Сказано – сделано. Концепция "полупроводниковой лампы" появилась в рабочем журнале Уильяма Шокли, научного сотрудника Bell Labs, 29 декабря 1939 года (рис.1). Казалось, что, подавая на "сетку" напряжения разной полярности, можно вытеснять электроны из полупроводника или втягивать их в него и тем самым изменять его сопротивление и ток "катод–анод". Однако тогдашний "главный" полупроводник – закись меди – был настолько "грязен", невоспроизводим и необъясним, что даже начать осмысленные эксперименты не удалось. А тут грянула Вторая мировая война, и Шокли до конца 1945 года пришлось заниматься задачами флота и авиации, далекими от полупроводников.
Война, как ни парадоксально это кажется на первый взгляд, всегда ускоряет научно-технический прогресс. Гибнут массы людей, в том числе и ученых, разрушается промышленный и научно-технический потенциал, для многих обрывается высшее образование, закрываются перспективные исследования – всеобщее бедствие и горе. Но Клио – девушка малосентиментальная, скорее циничная. Ей интересны не жертвы, а "сухой остаток". Война порождает мощнейший всплеск энергии, инициативы, изобретательности. Вторая мировая стала первой войной, в которой наука напрямую дополнила традиционное оружие. Для США успехи атомного проекта, радиолокации, СВЧ-электроники удачно сочетались с массовым притоком специалистов-беженцев из Европы, а также с тем, что страна не подверглась разрушениям. Поэтому в первые послевоенные годы именно в США началась разработка ряда масштабных проектов, в частности проекта глобальной связи, выдвинутого фирмой Bell Labs.
Необходимость транзистора теперь уже не просто "витала в воздухе", кроме связной аппаратуры "заявки" на него поступили от зарождающейся вычислительной техники, средств радиовзрывателей, систем наведения ракет. В одночасье еще не созданный транзистор стал нужен всем. Но каких-либо реальных проектов на горизонте не виделось. Поэтому созданная в начале 1946 года на фирме Bell Labs исследовательская группа, нацеленная на создание полупроводникового усилителя, оказалась в чистом поле, одна. Казалось бы, в подобной ситуации работа могла разворачиваться по-академически неспешно, с сытными корпоративными уик-эндами. Да получилось-то совсем не так…
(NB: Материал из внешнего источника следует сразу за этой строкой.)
import Summits.NavierStokesRegularity.TurbBounds.LadderTail
import HarnessLib

/-!
# Row P2-R0 tail lemma, part 1 — the `ℓ²` split inequality for the truncation `(N, P) = (4, 0)` (rbsdp SPEC 3.5–3.7)
(cell `pub-turb` / `turb-bounds`; v2 staging of R-T / R-P2d for the literal P2-R0 element rule.)

HONEST FRAMING: rigorous bounds for the stated PDE and boundary conditions; no claim about physical turbulence beyond the bound.
PURE SEQUENCE ALGEBRA. Given the Legendre coefficient sequences `c` (of `V''`), `a` (of `V'`), `b` (of `V`), `d` (of `Θ'`),
`e` (of `Θ`) linked by the integration ladders (`IsLadder c a`, `IsLadder a b`, `IsLadder d e`), the Parseval form of the layer
functional — `(s-1)[16u Σ w c² + 8 Σ w a² + v Σ w b²] + s[4 Σ w d² + v Σ w e²] + 2ĝ₀ Σ w b e` (`u = 1/K`, `v = K`) — is bounded
BELOW by its tracked finite part (`c_0..c_6`, `a_0..a_5`, `b_0..b_4`, `d_0..d_5`, `e_0..e_4`) minus the Young/tail corrections of
SPEC 3.6, plus the two slack terms `(16u(s-1) - Tελ_W)·‖tail of V'' from 7‖²` and `(4s - Tλ_T/ε)·‖tail of Θ' from 6‖²`
(`λ_T = lam 4 = 4/165`, `λ_W = lam 4 · lam 5 = 16/36465`): theorem `seq_split`. Ingredients: dropping three nonnegative tails,
termwise Young `2|ĝ₀ b e| ≤ T(ε b² + e²/ε)`, and three instances of `LadderTail.tail_bound` (`J = 4` twice, `J = 5` once).
-/

set_option linter.style.longLine false

namespace Summit.NavierStokesRegularity.TurbBounds.TailP2R0

open Finset Summit.NavierStokesRegularity.TurbBounds.LadderTail

/-- Termwise Young bound for the coupling tail: `2 ĝ₀ w b e ≥ -T·w·(ε b² + e²/ε)` when `|ĝ₀| ≤ T`, `ε > 0`, `w ≥ 0`. -/
theorem coupling_term_bound {g0 T ε wn b e : ℝ} (hg : |g0| ≤ T) (hε : 0 < ε) (hw : 0 ≤ wn) :
    -(T * wn * (ε * b ^ 2 + e ^ 2 / ε)) ≤ 2 * g0 * (wn * b * e) := by
  have hT : 0 ≤ T := le_trans (abs_nonneg _) hg
  -- 2|b||e| ≤ ε b² + e²/ε
  have hy : 2 * |b| * |e| ≤ ε * b ^ 2 + e ^ 2 / ε := by
    have h := sq_nonneg (ε * |b| - |e|)
    have hε' : ε ≠ 0 := hε.ne'
    have : ε * b ^ 2 + e ^ 2 / ε - 2 * |b| * |e| = (ε * |b| - |e|) ^ 2 / ε := by
      field_simp
      rw [← sq_abs b, ← sq_abs e]
      ring
    have h2 : 0 ≤ (ε * |b| - |e|) ^ 2 / ε := div_nonneg h hε.le
    linarith
  -- |2 g0 b e| ≤ T (ε b² + e²/ε)
  have habs : |2 * g0 * (b * e)| ≤ T * (ε * b ^ 2 + e ^ 2 / ε) := by
    rw [abs_mul, abs_mul, abs_mul, abs_two]
    calc 2 * |g0| * (|b| * |e|) = |g0| * (2 * |b| * |e|) := by ring
      _ ≤ T * (ε * b ^ 2 + e ^ 2 / ε) := mul_le_mul hg hy (by positivity) hT
  have hlow := neg_abs_le (2 * g0 * (b * e))
  have : -(T * (ε * b ^ 2 + e ^ 2 / ε)) ≤ 2 * g0 * (b * e) := by linarith
  have := mul_le_mul_of_nonneg_left this hw
  nlinarith [this]

/-- **The `ℓ²` split inequality for `(N, P) = (4, 0)`** (rbsdp SPEC 3.5–3.7 on coefficient sequences). -/
theorem seq_split {c a b d e : ℕ → ℝ} (hA : IsLadder c a) (hB : IsLadder a b) (hE : IsLadder d e)
    {s u v ε g0 T : ℝ} (hs : 1 ≤ s) (hv : 0 ≤ v) (hε : 0 < ε) (hg : |g0| ≤ T) (L : ℕ) :
    ((s - 1) * (16 * u * ∑ n ∈ range 7, w n * c n ^ 2 + 8 * ∑ n ∈ range 6, w n * a n ^ 2 + v * ∑ n ∈ range 5, w n * b n ^ 2)
      + s * (4 * ∑ n ∈ range 6, w n * d n ^ 2 + v * ∑ n ∈ range 5, w n * e n ^ 2)
      + 2 * g0 * ∑ n ∈ range 5, w n * b n * e n
      - T * ε * (phi 4 * a 4 ^ 2 + phi 5 * a 5 ^ 2 + lam 4 * (phi 5 * c 5 ^ 2 + phi 6 * c 6 ^ 2))
      - T / ε * (phi 4 * d 4 ^ 2 + phi 5 * d 5 ^ 2))
    + (16 * u * (s - 1) - T * ε * (lam 4 * lam 5)) * ∑ k ∈ range (L + 2), w (7 + k) * c (7 + k) ^ 2
    + (4 * s - T * lam 4 / ε) * ∑ k ∈ range (L + 2), w (6 + k) * d (6 + k) ^ 2
    ≤ (s - 1) * (16 * u * (∑ n ∈ range 7, w n * c n ^ 2 + ∑ k ∈ range (L + 2), w (7 + k) * c (7 + k) ^ 2)
            + 8 * (∑ n ∈ range 6, w n * a n ^ 2 + ∑ k ∈ range (L + 2), w (6 + k) * a (6 + k) ^ 2)
            + v * (∑ n ∈ range 5, w n * b n ^ 2 + ∑ k ∈ range (L + 2), w (5 + k) * b (5 + k) ^ 2))
      + s * (4 * (∑ n ∈ range 6, w n * d n ^ 2 + ∑ k ∈ range (L + 2), w (6 + k) * d (6 + k) ^ 2)
            + v * (∑ n ∈ range 5, w n * e n ^ 2 + ∑ k ∈ range (L + 2), w (5 + k) * e (5 + k) ^ 2))
      + 2 * g0 * (∑ n ∈ range 5, w n * b n * e n + ∑ k ∈ range (L + 2), w (5 + k) * b (5 + k) * e (5 + k)) := by
  -- names for the tails
  set Rc := ∑ k ∈ range (L + 2), w (7 + k) * c (7 + k) ^ 2 with hRc
  set Ra := ∑ k ∈ range (L + 2), w (6 + k) * a (6 + k) ^ 2 with hRa
  set Rb := ∑ k ∈ range (L + 2), w (5 + k) * b (5 + k) ^ 2 with hRb
  set Rd := ∑ k ∈ range (L + 2), w (6 + k) * d (6 + k) ^ 2 with hRd
  set Re := ∑ k ∈ range (L + 2), w (5 + k) * e (5 + k) ^ 2 with hRe
  set Rbe := ∑ k ∈ range (L + 2), w (5 + k) * b (5 + k) * e (5 + k) with hRbe
  have hs1 : 0 ≤ s - 1 := by linarith
  have hs0 : 0 ≤ s := by linarith
  have hT : 0 ≤ T := le_trans (abs_nonneg _) hg
  have hnn : ∀ (f : ℕ → ℝ) (j : ℕ), 0 ≤ ∑ k ∈ range (L + 2), w (j + k) * f (j + k) ^ 2 := fun f j =>
    sum_nonneg fun k _ => mul_nonneg (w_pos _).le (sq_nonneg _)
  have hRa0 : 0 ≤ Ra := hnn a 6
  have hRb0 : 0 ≤ Rb := hnn b 5
  have hRc0 : 0 ≤ Rc := hnn c 7
  have hRd0 : 0 ≤ Rd := hnn d 6
  have hRe0 : 0 ≤ Re := hnn e 5
  -- (ii) coupling tail ≥ -T(ε Rb + Re/ε)
  have hcoup : -(T * (ε * Rb + Re / ε)) ≤ 2 * g0 * Rbe := by
    have h : ∀ k ∈ range (L + 2),
        -(T * w (5 + k) * (ε * b (5 + k) ^ 2 + e (5 + k) ^ 2 / ε)) ≤ 2 * g0 * (w (5 + k) * b (5 + k) * e (5 + k)) :=
      fun k _ => coupling_term_bound hg hε (w_pos _).le
    have hsum := sum_le_sum h
    rw [← mul_sum] at hsum
    have e1 : ∑ k ∈ range (L + 2), -(T * w (5 + k) * (ε * b (5 + k) ^ 2 + e (5 + k) ^ 2 / ε))
        = -(T * (ε * Rb + Re / ε)) := by
      rw [hRb, hRe, mul_sum, sum_div, ← sum_add_distrib, mul_sum, ← sum_neg_distrib]
      refine sum_congr rfl fun k _ => ?_
      ring
    rw [e1] at hsum
    exact hsum
  -- (iii) the three ladder tail bounds
  have e54 : ∀ k, 4 + 1 + k = 5 + k := fun k => by omega
  have e64 : ∀ k, 4 + 2 + k = 6 + k := fun k => by omega
  have e65 : ∀ k, 5 + 1 + k = 6 + k := fun k => by omega
  have e75 : ∀ k, 5 + 2 + k = 7 + k := fun k => by omega
  have hT1 : Re ≤ phi 4 * d 4 ^ 2 + phi 5 * d 5 ^ 2 + lam 4 * Rd := by
    have h := tail_bound hE 4 L
    simp only [e54, e64] at h
    exact h
  have hT2 : Rb ≤ phi 4 * a 4 ^ 2 + phi 5 * a 5 ^ 2 + lam 4 * Ra := by
    have h := tail_bound hB 4 L
    simp only [e54, e64] at h
    exact h
  have hT3 : Ra ≤ phi 5 * c 5 ^ 2 + phi 6 * c 6 ^ 2 + lam 5 * Rc := by
    have h := tail_bound hA 5 L
    simp only [e65, e75] at h
    exact h
  -- (iv) scale the tail bounds
  have hTε : 0 ≤ T * ε := mul_nonneg hT hε.le
  have hTε' : 0 ≤ T / ε := div_nonneg hT hε.le
  have hl4 : 0 ≤ lam 4 := (lam_pos 4).le
  have hW : T * ε * Rb ≤ T * ε * (phi 4 * a 4 ^ 2 + phi 5 * a 5 ^ 2 + lam 4 * (phi 5 * c 5 ^ 2 + phi 6 * c 6 ^ 2 + lam 5 * Rc)) := by
    refine mul_le_mul_of_nonneg_left (hT2.trans ?_) hTε
    have := mul_le_mul_of_nonneg_left hT3 hl4
    linarith
  have hΘ : T / ε * Re ≤ T / ε * (phi 4 * d 4 ^ 2 + phi 5 * d 5 ^ 2 + lam 4 * Rd) :=
    mul_le_mul_of_nonneg_left hT1 hTε'
  -- (i) dropped nonnegative terms
  have hdrop1 : 0 ≤ (s - 1) * (8 * Ra) := mul_nonneg hs1 (by positivity)
  have hdrop2 : 0 ≤ (s - 1) * (v * Rb) := mul_nonneg hs1 (mul_nonneg hv hRb0)
  have hdrop3 : 0 ≤ s * (v * Re) := mul_nonneg hs0 (mul_nonneg hv hRe0)
  have hcoup' : -(T * (ε * Rb + Re / ε)) = -(T * ε * Rb) - T / ε * Re := by
    field_simp
    ring
  rw [hcoup'] at hcoup
  have e5 : (4 * s - T * lam 4 / ε) * Rd = 4 * s * Rd - T / ε * (lam 4 * Rd) := by ring
  rw [e5]
  linarith [hcoup, hW, hΘ, hdrop1, hdrop2, hdrop3]

end Summit.NavierStokesRegularity.TurbBounds.TailP2R0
В порядке отступления вспомним, как 15 лет спустя, в 1962 году, раскручивался полупроводниковый лазерный проект, когда в гонке за приоритетом поначалу счет шел на месяцы, потом на недели, наконец, на дни. Но это объяснимо – в лазерном дерби сразу три американские лаборатории дышали в затылок друг другу, а кроме того, все они опасались еще и темной лошадки – ленинградского Физико-технического института: от русских после недавнего гагаринского взлета можно было ожидать любого сюрприза. Заметим, что эти лаборатории выкладывались не зря – двух первых на финише разделили всего десять дней.
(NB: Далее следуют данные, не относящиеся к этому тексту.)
/-! ### The radiation zone of a multi-centre chart -/

-- the algebraic and the operator-norm instance paths on `E4 →L[ℝ] E4 →L[ℝ] ℝ` unify slowly
set_option synthInstance.maxHeartbeats 200000 in
/-- **The radiation zone of a superposition converges to Minkowski space.** Let `Φ` be a smooth
chart on a background `B` with lab time `x⁰`, whose reference field has the multi-centre
perturbation `g₀ − η = ∑ᵢ (boostedKerrBilin Λᵢ cᵢ Mᵢ aᵢ − η)` (e.g. `multiCentreKerrSchildBilin`), and
whose `Cᵏ` deviation on the lab slabs tends to `0`. If `W ≤ B.domain` is open and its slice at
time `τ` lies at rest-frame radius `> ρ(τ)` from EVERY centre, with `ρ → ∞`, then the `Cᵏ`
deviation of `Φ|_W` from `η` on the slabs of `W` tends to `0`:
`(Φ|_W)^* g − η = (Φ^* g − g₀) + ∑ᵢ (g_{Mᵢ,aᵢ,Λᵢ,cᵢ} − η)`, and `‖D^m (g_{Mᵢ,aᵢ,Λᵢ,cᵢ} − η)‖ ≤ Cᵢ / rᵢ ≤ C / ρ(τ)`
there (`norm_iteratedFDeriv_boostedKsPert_le`). The case of one hole at rest is
`tendsto_deviationCk_backgroundOn` (DHRT arXiv:2104.08222, §1, radiation zone of the final-state
picture; the superposed reference field is that of Bonning et al. 2003, §3.3).
[cite: arXiv210408222, §1] -/
theorem tendsto_deviationCk_backgroundOn_multiCentre {N : ℕ} {M a : Fin N → ℝ}
    {Λ : Fin N → lorentzGroup} {c : Fin N → E4} {k : ℕ} (B : ModelBackground)
    (hBb : ∀ x, B.bilin x - Minkowski.bilin =
      ∑ i, (boostedKerrBilin (Λ i) (c i) (M i) (a i) x - Minkowski.bilin))
    (hBt : ∀ x, B.time x = x 0) {W : Opens E4}
    {Φ : B.domain → 𝓢.carrier} (hΦ : ContMDiff 𝓘(ℝ, E4) (𝓡 4) ∞ Φ)
    (ht : Tendsto (fun τ ↦ 𝓢.deviationCk B Φ k τ) atTop (𝓝 0))
    {ρ : ℝ → ℝ} (hρ : Tendsto ρ atTop atTop)
    (hW : ∀ z ∈ W, ∀ i, ρ (z 0) < Kerr.radius (a i) (poincareInv (Λ i) (c i) z))
    (h : (Minkowski.backgroundOn W).domain ≤ B.domain) :
    Tendsto (fun τ ↦ 𝓢.deviationCk (Minkowski.backgroundOn W) (Φ ∘ Opens.inclusion h) k τ)
      atTop (𝓝 0) := by
  have hBfun : ∀ x, B.bilin x = Minkowski.bilin +
      ∑ i, (boostedKerrBilin (Λ i) (c i) (M i) (a i) x - Minkowski.bilin) := fun x ↦ by
    rw [← hBb x]
    abel
  choose C R hR hCR using fun i m ↦ norm_iteratedFDeriv_boostedKsPert_le (Λ i) (c i) (M i) (a i) m
  set Cmax : ℝ := ∑ i, ∑ m ∈ Finset.range (k + 1), |C i m| with hCmax
  set Rmax : ℝ := 1 + ∑ i, ∑ m ∈ Finset.range (k + 1), R i m with hRmax
  have hCm : ∀ i, ∀ m ≤ k, |C i m| ≤ Cmax := fun i m hm ↦ by
    have h1 : |C i m| ≤ ∑ m ∈ Finset.range (k + 1), |C i m| :=
      Finset.single_le_sum (f := fun m ↦ |C i m|) (fun _ _ ↦ abs_nonneg _)
        (Finset.mem_range.mpr (Nat.lt_succ_of_le hm))
    exact h1.trans (Finset.single_le_sum (f := fun i ↦ ∑ m ∈ Finset.range (k + 1), |C i m|)
      (fun _ _ ↦ Finset.sum_nonneg fun _ _ ↦ abs_nonneg _) (Finset.mem_univ i))
  have hRm : ∀ i, ∀ m ≤ k, R i m ≤ Rmax := fun i m hm ↦ by
    have h1 : R i m ≤ ∑ m ∈ Finset.range (k + 1), R i m :=
      Finset.single_le_sum (f := fun m ↦ R i m) (fun m _ ↦ (hR i m).le)
        (Finset.mem_range.mpr (Nat.lt_succ_of_le hm))
    have h2 : ∑ m ∈ Finset.range (k + 1), R i m ≤ ∑ i, ∑ m ∈ Finset.range (k + 1), R i m :=
      Finset.single_le_sum (f := fun i ↦ ∑ m ∈ Finset.range (k + 1), R i m)
        (fun _ _ ↦ Finset.sum_nonneg fun m _ ↦ (hR _ m).le) (Finset.mem_univ i)
    linarith
  have hRmax0 : 0 < Rmax := by
    have : 0 ≤ ∑ i, ∑ m ∈ Finset.range (k + 1), R i m :=
      Finset.sum_nonneg fun i _ ↦ Finset.sum_nonneg fun m _ ↦ (hR i m).le
    linarith
  have hCmax0 : 0 ≤ Cmax := Finset.sum_nonneg fun _ _ ↦ Finset.sum_nonneg fun _ _ ↦ abs_nonneg _
  have hbound : ∀ τ, Rmax ≤ ρ τ →
      𝓢.deviationCk (Minkowski.backgroundOn W) (Φ ∘ Opens.inclusion h) k τ ≤
        𝓢.deviationCk B Φ k τ + (N : ℝ≥0∞) * ENNReal.ofReal (Cmax / ρ τ) := by
    intro τ hτ
    refine iSup₂_le fun m hm ↦ iSup₂_le fun z hz ↦ ?_
    obtain ⟨x, hx, rfl⟩ := hz
    have hxW : (x : E4) ∈ W := x.2
    have hx0 : (x : E4) 0 = τ := hx
    have hρpos : 0 < ρ τ := hRmax0.trans_le hτ
    have hrad : ∀ i, ρ τ < Kerr.radius (a i) (poincareInv (Λ i) (c i) x) := fun i ↦
      hx0 ▸ hW x hxW i
    have hr0 : ∀ i, 0 < Kerr.radius (a i) (poincareInv (Λ i) (c i) x) := fun i ↦
      hρpos.trans (hrad i)
    have hfi : ∀ i, ContDiffAt ℝ ∞
        (fun y ↦ boostedKerrBilin (Λ i) (c i) (M i) (a i) y - Minkowski.bilin) x := fun i ↦
      contDiffAt_boostedKsPert (hr0 i)
    have hb : ContDiffAt ℝ ∞ B.bilin (Opens.inclusion h x) := by
      rw [show B.bilin = fun x ↦ Minkowski.bilin +
        ∑ i, (boostedKerrBilin (Λ i) (c i) (M i) (a i) x - Minkowski.bilin) from funext hBfun]
      exact contDiffAt_const.add (ContDiffAt.sum fun i _ ↦ hfi i)
    have h1 : ContDiffAt ℝ m (𝓢.deviationExtend B Φ) x :=
      (𝓢.contDiffAt_deviationExtend_model B hΦ (Opens.inclusion h x) hb).of_le
        (by exact_mod_cast le_top)
    have h2 : ContDiffAt ℝ m (fun y ↦
        ∑ i, (boostedKerrBilin (Λ i) (c i) (M i) (a i) y - Minkowski.bilin)) x :=
      ContDiffAt.sum fun i _ ↦ (hfi i).of_le (by exact_mod_cast le_top)
    have hev := 𝓢.deviationExtend_backgroundOn_eventuallyEq_model B h hΦ hxW
    have hev' : 𝓢.deviationExtend (Minkowski.backgroundOn W) (Φ ∘ Opens.inclusion h) =ᶠ[𝓝 (x : E4)]
        fun y ↦ 𝓢.deviationExtend B Φ y +
          ∑ i, (boostedKerrBilin (Λ i) (c i) (M i) (a i) y - Minkowski.bilin) :=
      hev.trans (Eventually.of_forall fun y ↦ by
        show 𝓢.deviationExtend B Φ y + (B.bilin y - Minkowski.bilin) = _
        rw [hBb])
    rw [(hev'.iteratedFDeriv ℝ m).eq_of_nhds]
    change ‖iteratedFDeriv ℝ m (𝓢.deviationExtend B Φ +
      fun y ↦ ∑ i, (boostedKerrBilin (Λ i) (c i) (M i) (a i) y - Minkowski.bilin)) x‖ₑ ≤ _
    have hmem : (x : E4) ∈ Subtype.val '' B.timeSlab τ :=
      ⟨Opens.inclusion h x, (hBt x).trans hx0, rfl⟩
    refine (enorm_iteratedFDeriv_add_le h1 h2).trans (add_le_add ?_ ?_)
    · exact enorm_iteratedFDeriv_le_supCkENorm hm hmem _
    · refine (enorm_iteratedFDeriv_sum_le Finset.univ fun i _ ↦
        (hfi i).of_le (by exact_mod_cast le_top)).trans ?_
      have hi : ∀ i, ‖iteratedFDeriv ℝ m
          (fun y ↦ boostedKerrBilin (Λ i) (c i) (M i) (a i) y - Minkowski.bilin) x‖ₑ ≤
          ENNReal.ofReal (Cmax / ρ τ) := fun i ↦ by
        refine enorm_le_ofReal_of_norm_le ?_
        have hRle : R i m ≤ Kerr.radius (a i) (poincareInv (Λ i) (c i) x) :=
          ((hRm i m hm).trans hτ).trans (hrad i).le
        calc (‖iteratedFDeriv ℝ m
              (fun y ↦ boostedKerrBilin (Λ i) (c i) (M i) (a i) y - Minkowski.bilin) x‖ : ℝ)
            ≤ C i m / Kerr.radius (a i) (poincareInv (Λ i) (c i) x) := hCR i m x hRle
          _ ≤ Cmax / Kerr.radius (a i) (poincareInv (Λ i) (c i) x) :=
            div_le_div_of_nonneg_right ((le_abs_self _).trans (hCm i m hm)) (hr0 i).le
          _ ≤ Cmax / ρ τ := div_le_div_of_nonneg_left hCmax0 hρpos (hrad i).le
      calc ∑ i, ‖iteratedFDeriv ℝ m
            (fun y ↦ boostedKerrBilin (Λ i) (c i) (M i) (a i) y - Minkowski.bilin) x‖ₑ
          ≤ ∑ _i : Fin N, ENNReal.ofReal (Cmax / ρ τ) := Finset.sum_le_sum fun i _ ↦ hi i
        _ = (N : ℝ≥0∞) * ENNReal.ofReal (Cmax / ρ τ) := by
          rw [Finset.sum_const, Finset.card_univ, Fintype.card_fin, nsmul_eq_mul]
  have hlim : Tendsto (fun τ ↦ 𝓢.deviationCk B Φ k τ +
      (N : ℝ≥0∞) * ENNReal.ofReal (Cmax / ρ τ)) atTop (𝓝 0) := by
    have h2 : Tendsto (fun τ ↦ Cmax / ρ τ) atTop (𝓝 0) := tendsto_const_nhds.div_atTop hρ
    have h3 : Tendsto (fun τ ↦ (N : ℝ≥0∞) * ENNReal.ofReal (Cmax / ρ τ)) atTop (𝓝 0) := by
      have h4 := ENNReal.Tendsto.const_mul (ENNReal.tendsto_ofReal h2)
        (Or.inr (ENNReal.natCast_ne_top N))
      simpa using h4
    simpa using ht.add h3
  refine tendsto_of_tendsto_of_tendsto_of_le_of_le' tendsto_const_nhds hlim
    (Eventually.of_forall fun _ ↦ zero_le) ?_
  filter_upwards [hρ.eventually_ge_atTop Rmax] with τ hτ
  exact hbound τ hτ

end Spacetime

end Literature.Geometry.Lorentzian

end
Транзисторная группа не имела конкурентов, но в ней были собраны Личности, а значит – амбиции, озарения, непредсказуемость и неуправляемость, характеры, не всегда покладистые, – вот вам и игра страстей, обязательная для творчества.
"Техзадание" на разработку будущего транзистора, декларирующее, что "существуют большие возможности получения новых полезных свойств путем управления расположением атомов и электронов, из которых состоят твердые тела", казалось бы, было академически расплывчатым, но императив "существуют" не позволял довольствоваться отрицательным результатом. Руководителем группы – директором программы – назначили У.Шокли, вернувшегося в 1945 году из пентагоновского офиса в Bell Labs. В костяк группы вошли еще два физика: экспериментатор Уолтер Браттейн, сотрудник фирмы с 1929 года, и теоретик-университетчик Джон Бардин, уже прославившийся в области физики металлов (в 1940 году его обзор был опубликован в СССР в журнале "Успехи физических наук").
Естественно, группа занялась реализацией предвоенного проекта Шокли, основанного на "эффекте поля" (см. рис.1). Но теперь экспериментировали на германии и кремнии – к тому времени научились изготавливать эти материалы весьма совершенными, так как они использовались в радиолокационных детекторах. Но, как и прежде, электроны в кристалле упрямо игнорировали команды "сетки", эффект поля почему-то не срабатывал. Важнейшим событием весны 1946 года стала гипотеза Бардина о наличии на поверхности полупроводника "ловушек", захватывающих электроны, заряд которых и экранировал поле "сетки". Не видя путей преодоления этого, группа на долгие полтора года погрузилась в отвлеченные проблемы, которые, вроде бы, не приближали их к главной цели. Бардин создал теорию поверхностных состояний, Шокли – теорию р-п-перехода. Но оказалось, сами того не ведая, они готовили трамплины для решающих прыжков.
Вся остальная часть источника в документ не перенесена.